Red, she said, is a joyful, positive color in Latin and Asian cultures, with associations such as luck and happiness, whereas in Anglo-Saxon culture, it typically has been affiliated with violence and sexuality. The influx of immigrants has changed the color's connotation, and people like red more than they used to.
"Baby boomers might buy a red leather sofa," Miele said. "It's showing an idea that you're staying young, you're staying modern.
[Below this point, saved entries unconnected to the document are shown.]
/-- **`M_{hk}²/[h,k] ≤ h/k + k/h`** for `h, k ≥ 1`: `max(h',k')² ≤ h'² + k'²` and `[h,k] = g h' k' ≥ h'k'`.
[folklore] -/
theorem sq_redMax_div_lcm_le {h k : ℕ} (hh : 0 < h) (hk : 0 < k) :
    ((redMax h k : ℕ) : ℝ) ^ 2 / (Nat.lcm h k : ℝ) ≤ (h : ℝ) / k + (k : ℝ) / h := by
  set g := Nat.gcd h k with hg
  set h' := h / g with hh'
  set k' := k / g with hk'
  have hg0 : 0 < g := Nat.gcd_pos_of_pos_left k hh
  have hh'0 : 0 < h' := div_gcd_pos_left k hh
  have hk'0 : 0 < k' := div_gcd_pos_right h hk
  have hgR : (1 : ℝ) ≤ g := by exact_mod_cast hg0
  have hh'R : (0 : ℝ) < h' := by exact_mod_cast hh'0
  have hk'R : (0 : ℝ) < k' := by exact_mod_cast hk'0
  have eh : (h : ℝ) = g * h' := by
    rw [hh', hg]; exact_mod_cast (gcd_mul_div_left h k).symm
  have ek : (k : ℝ) = g * k' := by
    rw [hk', hg]; exact_mod_cast (gcd_mul_div_right h k).symm
  have elcm : (Nat.lcm h k : ℝ) = g * h' * k' := lcm_cast_eq h k
  have hmax : ((redMax h k : ℕ) : ℝ) ^ 2 ≤ (h' : ℝ) ^ 2 + (k' : ℝ) ^ 2 := by
    rw [redMax_def]
    rcases le_total h' k' with hle | hle
    · rw [max_eq_right hle]; nlinarith [sq_nonneg (h' : ℝ)]
    · rw [max_eq_left hle]; nlinarith [sq_nonneg (k' : ℝ)]
  have hratio : (h : ℝ) / k + (k : ℝ) / h = ((h' : ℝ) ^ 2 + (k' : ℝ) ^ 2) / (h' * k') := by
    have hg0' : (g : ℝ) ≠ 0 := by positivity
    rw [eh, ek, mul_div_mul_left _ _ hg0', mul_div_mul_left _ _ hg0', div_add_div _ _ hk'R.ne' hh'R.ne']
    ring
  rw [hratio, elcm]
  calc ((redMax h k : ℕ) : ℝ) ^ 2 / (g * h' * k')
      ≤ ((h' : ℝ) ^ 2 + (k' : ℝ) ^ 2) / (g * h' * k') :=
        div_le_div_of_nonneg_right hmax (by positivity)
    _ ≤ ((h' : ℝ) ^ 2 + (k' : ℝ) ^ 2) / (h' * k') := by
        apply div_le_div_of_nonneg_left (by positivity) (by positivity)
        nlinarith [mul_pos hh'R hk'R]

/-- `Σ_{h,k ≤ N} (h/k + k/h) ≤ N(N+1)(1 + log N)`. [folklore] -/
theorem sum_sum_div_add_div_le (N : ℕ) :
    ∑ h ∈ Finset.Icc 1 N, ∑ k ∈ Finset.Icc 1 N, ((h : ℝ) / k + (k : ℝ) / h) ≤
      (N : ℝ) * (N + 1) * (1 + Real.log N) := by
  have hH : ∑ k ∈ Finset.Icc 1 N, (1 : ℝ) / k ≤ 1 + Real.log N := by
    rcases Nat.eq_zero_or_pos N with rfl | hN
    · simp
    · have h := harmonic_le_one_add_log N
      have e : ((harmonic N : ℚ) : ℝ) = ∑ k ∈ Finset.Icc 1 N, (1 : ℝ) / k := by
        rw [harmonic_eq_sum_Icc]; push_cast
        exact Finset.sum_congr rfl fun r _ => by rw [one_div]
      rw [← e]; exact h
  have hS : ∑ h ∈ Finset.Icc 1 N, (h : ℝ) = (N : ℝ) * (N + 1) / 2 := sum_Icc_one_cast N
  have h1 : ∑ h ∈ Finset.Icc 1 N, ∑ k ∈ Finset.Icc 1 N, (h : ℝ) / k =
      (∑ h ∈ Finset.Icc 1 N, (h : ℝ)) * ∑ k ∈ Finset.Icc 1 N, (1 : ℝ) / k := by
    rw [Finset.sum_mul]
    refine Finset.sum_congr rfl fun h _ => ?_
    rw [Finset.mul_sum]
    refine Finset.sum_congr rfl fun k _ => ?_
    ring
  have h2 : ∑ h ∈ Finset.Icc 1 N, ∑ k ∈ Finset.Icc 1 N, (k : ℝ) / h =
      (∑ k ∈ Finset.Icc 1 N, (k : ℝ)) * ∑ h ∈ Finset.Icc 1 N, (1 : ℝ) / h := by
    rw [Finset.sum_comm, Finset.sum_mul]
    refine Finset.sum_congr rfl fun k _ => ?_
    rw [Finset.mul_sum]
    refine Finset.sum_congr rfl fun h _ => ?_
    ring
  have hsplit : ∑ h ∈ Finset.Icc 1 N, ∑ k ∈ Finset.Icc 1 N, ((h : ℝ) / k + (k : ℝ) / h) =
      2 * ((∑ h ∈ Finset.Icc 1 N, (h : ℝ)) * ∑ k ∈ Finset.Icc 1 N, (1 : ℝ) / k) := by
    rw [two_mul]
    conv_lhs => rw [show (∑ h ∈ Finset.Icc 1 N, ∑ k ∈ Finset.Icc 1 N, ((h : ℝ) / k + (k : ℝ) / h)) =
      (∑ h ∈ Finset.Icc 1 N, ∑ k ∈ Finset.Icc 1 N, (h : ℝ) / k) +
        ∑ h ∈ Finset.Icc 1 N, ∑ k ∈ Finset.Icc 1 N, (k : ℝ) / h by
      rw [← Finset.sum_add_distrib]
      exact Finset.sum_congr rfl fun h _ => Finset.sum_add_distrib]
    rw [h1, h2]
  rw [hsplit, hS]
  have hN0 : (0 : ℝ) ≤ (N : ℝ) * (N + 1) / 2 := by positivity
  nlinarith [mul_le_mul_of_nonneg_left hH hN0]

/-- **`Σ_{h,k ≤ N} M_{hk}²/[h,k] ≤ N(N+1)(1 + log N)`** — the size of the `N²T^ε` remainder of the
diagonal. [folklore] -/
theorem sum_sum_sq_redMax_div_lcm_le (N : ℕ) :
    ∑ h ∈ Finset.Icc 1 N, ∑ k ∈ Finset.Icc 1 N, ((redMax h k : ℕ) : ℝ) ^ 2 / (Nat.lcm h k : ℝ) ≤
      (N : ℝ) * (N + 1) * (1 + Real.log N) := by
  refine le_trans (Finset.sum_le_sum fun h hh => Finset.sum_le_sum fun k hk =>
    sq_redMax_div_lcm_le (Finset.mem_Icc.1 hh).1 (Finset.mem_Icc.1 hk).1) ?_
  exact sum_sum_div_add_div_le N

/-! ### The raw diagonal, windows evaluated and reindexed -/

/-- **The raw diagonal of the activated mean value theorem is `Σ_{h,k} a_h ā_k/[h,k] D_{N'/M}(M_{hk},T)`.**
For `T ≥ 0`: the window integrals are `(2T − max(T, 2π max(n,n')²))⁺`
(`BCH.integral_indicator_le_eq_max_complex`) and the coincidences reindex by
`BCH.sum_coincidence_diag_eq`. [cite: Titchmarsh1986, §7.4] -/
theorem rawDiag_eq_sum_bchDiagSum (a : ℕ → ℂ) (N N' : ℕ) {T : ℝ} (hT : 0 ≤ T) :
    ∑ i ∈ Finset.Icc 1 N' ×ˢ Finset.Icc 1 N,
        ∑ j ∈ (Finset.Icc 1 N' ×ˢ Finset.Icc 1 N) with j.1 * j.2 = i.1 * i.2,
          diagCoeff a i * conj (diagCoeff a j) *
            ∫ t in T..(2 * T), (if 2 * π * ((i.1 : ℕ) : ℝ) ^ 2 ≤ t ∧ 2 * π * ((j.1 : ℕ) : ℝ) ^ 2 ≤ t
              then (((1 : ℝ) : ℝ) : ℂ) else 0) =
      ∑ h ∈ Finset.Icc 1 N, ∑ k ∈ Finset.Icc 1 N,
        a h * conj (a k) / (Nat.lcm h k : ℂ) *
          ((bchDiagSum ((redMax h k : ℕ) : ℝ) T (N' / redMax h k) : ℝ) : ℂ) := by
  have hTT' : T ≤ 2 * T := by linarith
  have step : ∀ i j : ℕ × ℕ,
      (∫ t in T..(2 * T), (if 2 * π * ((i.1 : ℕ) : ℝ) ^ 2 ≤ t ∧ 2 * π * ((j.1 : ℕ) : ℝ) ^ 2 ≤ t
          then (((1 : ℝ) : ℝ) : ℂ) else 0)) =
        ((max (2 * T - max T (max (2 * Real.pi * (i.1 : ℝ) ^ 2) (2 * Real.pi * (j.1 : ℝ) ^ 2))) 0
          : ℝ) : ℂ) :=
    fun i j => integral_indicator_le_eq_max_complex hTT' _ _
  simp_rw [step]
  rw [sum_coincidence_diag_eq]
  rfl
We're getting a more positive connotation of red than we once had as a society."
A more somber factor helped white's recent resurgence, the experts say.
The color is expected to last well past the traditional summer period, continuing through fall and into winter.
Eiseman notes telling factors including brides returning to traditional white, the rise of minimalism, a makeup line inspired by the white look in the movie "Memoirs of a Geisha," and white tea. But, she said, white also tends to gain strength during times of economic uncertainty and strife such as wars, and this gives it more staying power right now.
"At a time like this, when you look back historically, people do have a tendency when there is great stress to cleanse the palette ... a need to purify, to cleanse, to simplify," she said. "White speaks to all of those."
Shade in your life
Shoppers are savvier than ever and have far more options, but forecasters are not a dying breed. Leave it to Eiseman to cite new evidence of brown's staying power, growing in Washington state's Whidbey Island. There, she points to the Chocolate Flower Farm, which sells dark maroon foliage and plants.
OK, so brown is secure in its popularity for the moment (though expect it to morph into tan and butterscotch for the spring). But what about the rest of the color palette?
Colors from the 1800s, early 1900s and the 1940s such as purple are providing inspiration for 2007, said Sandra Imre, a Seattle-based color consultant who is a member of the Color Marketing Group. Down the road, the 2008 Summer Olympics in Beijing will add cultural colors.
"Essentially we're going to see more color, more vivid color, more globally inspired color and more color that plays upon contrast harmonies rather than making color a more bland experience," Walch said.
As for the hottest color for spring, Walch predicts that yellow, which has been showing up as an accent color, will make the biggest splash.
"Yellow is a color that's been most underplayed and is going to have its day," she said.